━━ TASK DATA ━━
import Literature.NumberTheory.LFunctions.WeilTwoPrimeDeflM72YBase
import Literature.NumberTheory.LFunctions.WeilTwoPrimeDeflM72YDataPO23
import Literature.NumberTheory.LFunctions.WeilBlockRowsPZ
import Literature.NumberTheory.LFunctions.WeilBlockRowsFast
import Literature.NumberTheory.LFunctions.WeilTwoPrimeOddMarginHDataDn12
import HarnessLib

/-!
# Deflated two-prime certificate M72Y: dominance of rows 74–75 of `R = S''_odd(κ') − UᵀU` (factored data)

`WeilCert.checkDomRowPZ` with the materialized augmented block, the factored inverse `weilCert23HDn/weilCert23HLs` and the Bessel block, by `decide +kernel` row by row. Pure proof file.
-/

noncomputable section

namespace Literature.NumberTheory.LFunctions

set_option maxHeartbeats 0 in
/-- Kernel check of the dominance of row 74 of `R` (odd block, certificate M72Y). [folklore] -/
theorem checkDomRowF1_74_weilCertDeflM72Y :
    weilCertDeflM72YBase.checkDomRowF weilCertDeflM72YPmO weilCert23HDn weilCert23HLs weilCertDeflM72YHpO weilCertDeflM72YKappa' 1 74 = true := by
  decide +kernel

/-- Kernel check of the dominance of row 74 of `R` (certificate M72Y, factored data), from the fast row. [folklore] -/
theorem checkDomRowPZ1_74_weilCertDeflM72Y :
    weilCertDeflM72YBase.checkDomRowPZ weilCertDeflM72YPmO weilCert23HDn weilCert23HLs weilCertDeflM72YHpO weilCertDeflM72YKappa' 1 74 = true :=
  WeilCert.checkDomRowPZ_of_F (by decide) checkDomRowF1_74_weilCertDeflM72Y

set_option maxHeartbeats 0 in
/-- Kernel check of the dominance of row 75 of `R` (odd block, certificate M72Y). [folklore] -/
theorem checkDomRowF1_75_weilCertDeflM72Y :
    weilCertDeflM72YBase.checkDomRowF weilCertDeflM72YPmO weilCert23HDn weilCert23HLs weilCertDeflM72YHpO weilCertDeflM72YKappa' 1 75 = true := by
  decide +kernel

/-- Kernel check of the dominance of row 75 of `R` (certificate M72Y, factored data), from the fast row. [folklore] -/
theorem checkDomRowPZ1_75_weilCertDeflM72Y :
    weilCertDeflM72YBase.checkDomRowPZ weilCertDeflM72YPmO weilCert23HDn weilCert23HLs weilCertDeflM72YHpO weilCertDeflM72YKappa' 1 75 = true :=
  WeilCert.checkDomRowPZ_of_F (by decide) checkDomRowF1_75_weilCertDeflM72Y


end Literature.NumberTheory.LFunctions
━━━
• _TASK_: Make a word-for-word copy of the records.

• _OUTPUT FOR THIS TASK_:
import Literature.NumberTheory.LFunctions.WeilTwoPrimeDeflM72YBase
import Literature.NumberTheory.LFunctions.WeilTwoPrimeDeflM72YDataPO23
import Literature.NumberTheory.LFunctions.WeilBlockRowsPZ
import Literature.NumberTheory.LFunctions.WeilBlockRowsFast
import Literature.NumberTheory.LFunctions.WeilTwoPrimeOddMarginHDataDn12
import HarnessLib

/-!
# Deflated two-prime certificate M72Y: dominance of rows 74–75 of `R = S''_odd(κ') − UᵀU` (factored data)

`WeilCert.checkDomRowPZ` with the materialized augmented block, the factored inverse `weilCert23HDn/weilCert23HLs` and the Bessel block, by `decide +kernel` row by row. Pure proof file.
-/

noncomputable section

namespace Literature.NumberTheory.LFunctions

set_option maxHeartbeats 0 in
/-- Kernel check of the dominance of row 74 of `R` (odd block, certificate M72Y). [folklore] -/
theorem checkDomRowF1_74_weilCertDeflM72Y :
    weilCertDeflM72YBase.checkDomRowF weilCertDeflM72YPmO weilCert23HDn weilCert23HLs weilCertDeflM72YHpO weilCertDeflM72YKappa' 1 74 = true := by
  decide +kernel

/-- Kernel check of the dominance of row 74 of `R` (certificate M72Y, factored data), from the fast row. [folklore] -/
theorem checkDomRowPZ1_74_weilCertDeflM72Y :
    weilCertDeflM72YBase.checkDomRowPZ weilCertDeflM72YPmO weilCert23HDn weilCert23HLs weilCertDeflM72YHpO weilCertDeflM72YKappa' 1 74 = true :=
  WeilCert.checkDomRowPZ_of_F (by decide) checkDomRowF1_74_weilCertDeflM72Y

set_option maxHeartbeats 0 in
/-- Kernel check of the dominance of row 75 of `R` (odd block, certificate M72Y). [folklore] -/
theorem checkDomRowF1_75_weilCertDeflM72Y :
    weilCertDeflM72YBase.checkDomRowF weilCertDeflM72YPmO weilCert23HDn weilCert23HLs weilCertDeflM72YHpO weilCertDeflM72YKappa' 1 75 = true := by
  decide +kernel

/-- Kernel check of the dominance of row 75 of `R` (certificate M72Y, factored data), from the fast row. [folklore] -/
theorem checkDomRowPZ1_75_weilCertDeflM72Y :
    weilCertDeflM72YBase.checkDomRowPZ weilCertDeflM72YPmO weilCert23HDn weilCert23HLs weilCertDeflM72YHpO weilCertDeflM72YKappa' 1 75 = true :=
  WeilCert.checkDomRowPZ_of_F (by decide) checkDomRowF1_75_weilCertDeflM72Y


end Literature.NumberTheory.LFunctions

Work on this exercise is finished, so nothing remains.